Directions for this task
Could you find every line in the entries below that holds the word "maxHeartbeats" and copy it?

(Collected data entries)
* * *

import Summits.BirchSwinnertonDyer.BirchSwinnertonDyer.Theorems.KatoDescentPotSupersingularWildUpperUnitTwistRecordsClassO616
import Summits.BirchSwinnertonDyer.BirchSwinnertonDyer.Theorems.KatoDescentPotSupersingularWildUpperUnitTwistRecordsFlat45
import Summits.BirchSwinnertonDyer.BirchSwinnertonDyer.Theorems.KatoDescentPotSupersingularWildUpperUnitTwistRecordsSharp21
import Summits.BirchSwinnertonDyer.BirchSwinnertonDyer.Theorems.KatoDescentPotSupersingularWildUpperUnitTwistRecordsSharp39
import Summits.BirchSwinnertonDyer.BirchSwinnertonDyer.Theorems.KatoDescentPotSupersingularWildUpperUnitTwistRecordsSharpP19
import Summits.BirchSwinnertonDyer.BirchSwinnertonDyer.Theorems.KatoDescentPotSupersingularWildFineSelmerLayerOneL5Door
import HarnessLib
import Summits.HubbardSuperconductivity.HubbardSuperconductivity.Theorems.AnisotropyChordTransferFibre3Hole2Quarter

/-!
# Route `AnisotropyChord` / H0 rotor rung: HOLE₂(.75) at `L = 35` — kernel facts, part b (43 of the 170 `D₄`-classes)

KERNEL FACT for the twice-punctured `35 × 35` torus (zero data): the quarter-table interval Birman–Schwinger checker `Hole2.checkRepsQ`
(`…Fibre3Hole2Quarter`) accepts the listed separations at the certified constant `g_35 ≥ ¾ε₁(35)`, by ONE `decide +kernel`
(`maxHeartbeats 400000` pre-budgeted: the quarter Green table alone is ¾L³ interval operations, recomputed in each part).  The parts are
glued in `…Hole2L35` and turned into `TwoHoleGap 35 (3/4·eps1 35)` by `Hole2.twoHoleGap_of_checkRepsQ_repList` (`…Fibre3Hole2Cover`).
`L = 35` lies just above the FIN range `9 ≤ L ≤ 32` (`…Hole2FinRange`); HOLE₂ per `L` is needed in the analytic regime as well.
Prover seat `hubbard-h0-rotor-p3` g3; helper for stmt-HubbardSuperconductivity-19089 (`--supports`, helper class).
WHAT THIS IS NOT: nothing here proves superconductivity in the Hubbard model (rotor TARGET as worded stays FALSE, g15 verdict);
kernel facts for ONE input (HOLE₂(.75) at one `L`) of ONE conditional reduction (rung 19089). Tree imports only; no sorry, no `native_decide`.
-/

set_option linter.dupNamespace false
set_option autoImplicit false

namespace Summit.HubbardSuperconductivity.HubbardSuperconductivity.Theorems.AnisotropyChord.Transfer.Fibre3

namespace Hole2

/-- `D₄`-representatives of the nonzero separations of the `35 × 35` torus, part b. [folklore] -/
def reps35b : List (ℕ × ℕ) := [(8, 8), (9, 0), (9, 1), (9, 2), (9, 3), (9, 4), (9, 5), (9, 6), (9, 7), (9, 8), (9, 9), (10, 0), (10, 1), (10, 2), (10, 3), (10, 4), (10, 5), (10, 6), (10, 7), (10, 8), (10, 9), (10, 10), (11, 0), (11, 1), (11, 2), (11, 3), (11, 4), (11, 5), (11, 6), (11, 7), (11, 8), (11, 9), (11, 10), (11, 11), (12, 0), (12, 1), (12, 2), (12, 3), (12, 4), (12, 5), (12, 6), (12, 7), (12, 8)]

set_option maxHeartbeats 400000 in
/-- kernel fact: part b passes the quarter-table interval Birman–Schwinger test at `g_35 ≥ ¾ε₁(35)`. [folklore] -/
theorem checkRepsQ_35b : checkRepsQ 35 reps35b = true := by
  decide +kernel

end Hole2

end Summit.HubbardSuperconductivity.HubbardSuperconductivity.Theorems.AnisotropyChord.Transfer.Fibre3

* * *

Answer space
(`maxHeartbeats 400000` pre-budgeted: the quarter Green table alone is ¾L³ interval operations, recomputed in each part).  The parts are
set_option maxHeartbeats 400000 in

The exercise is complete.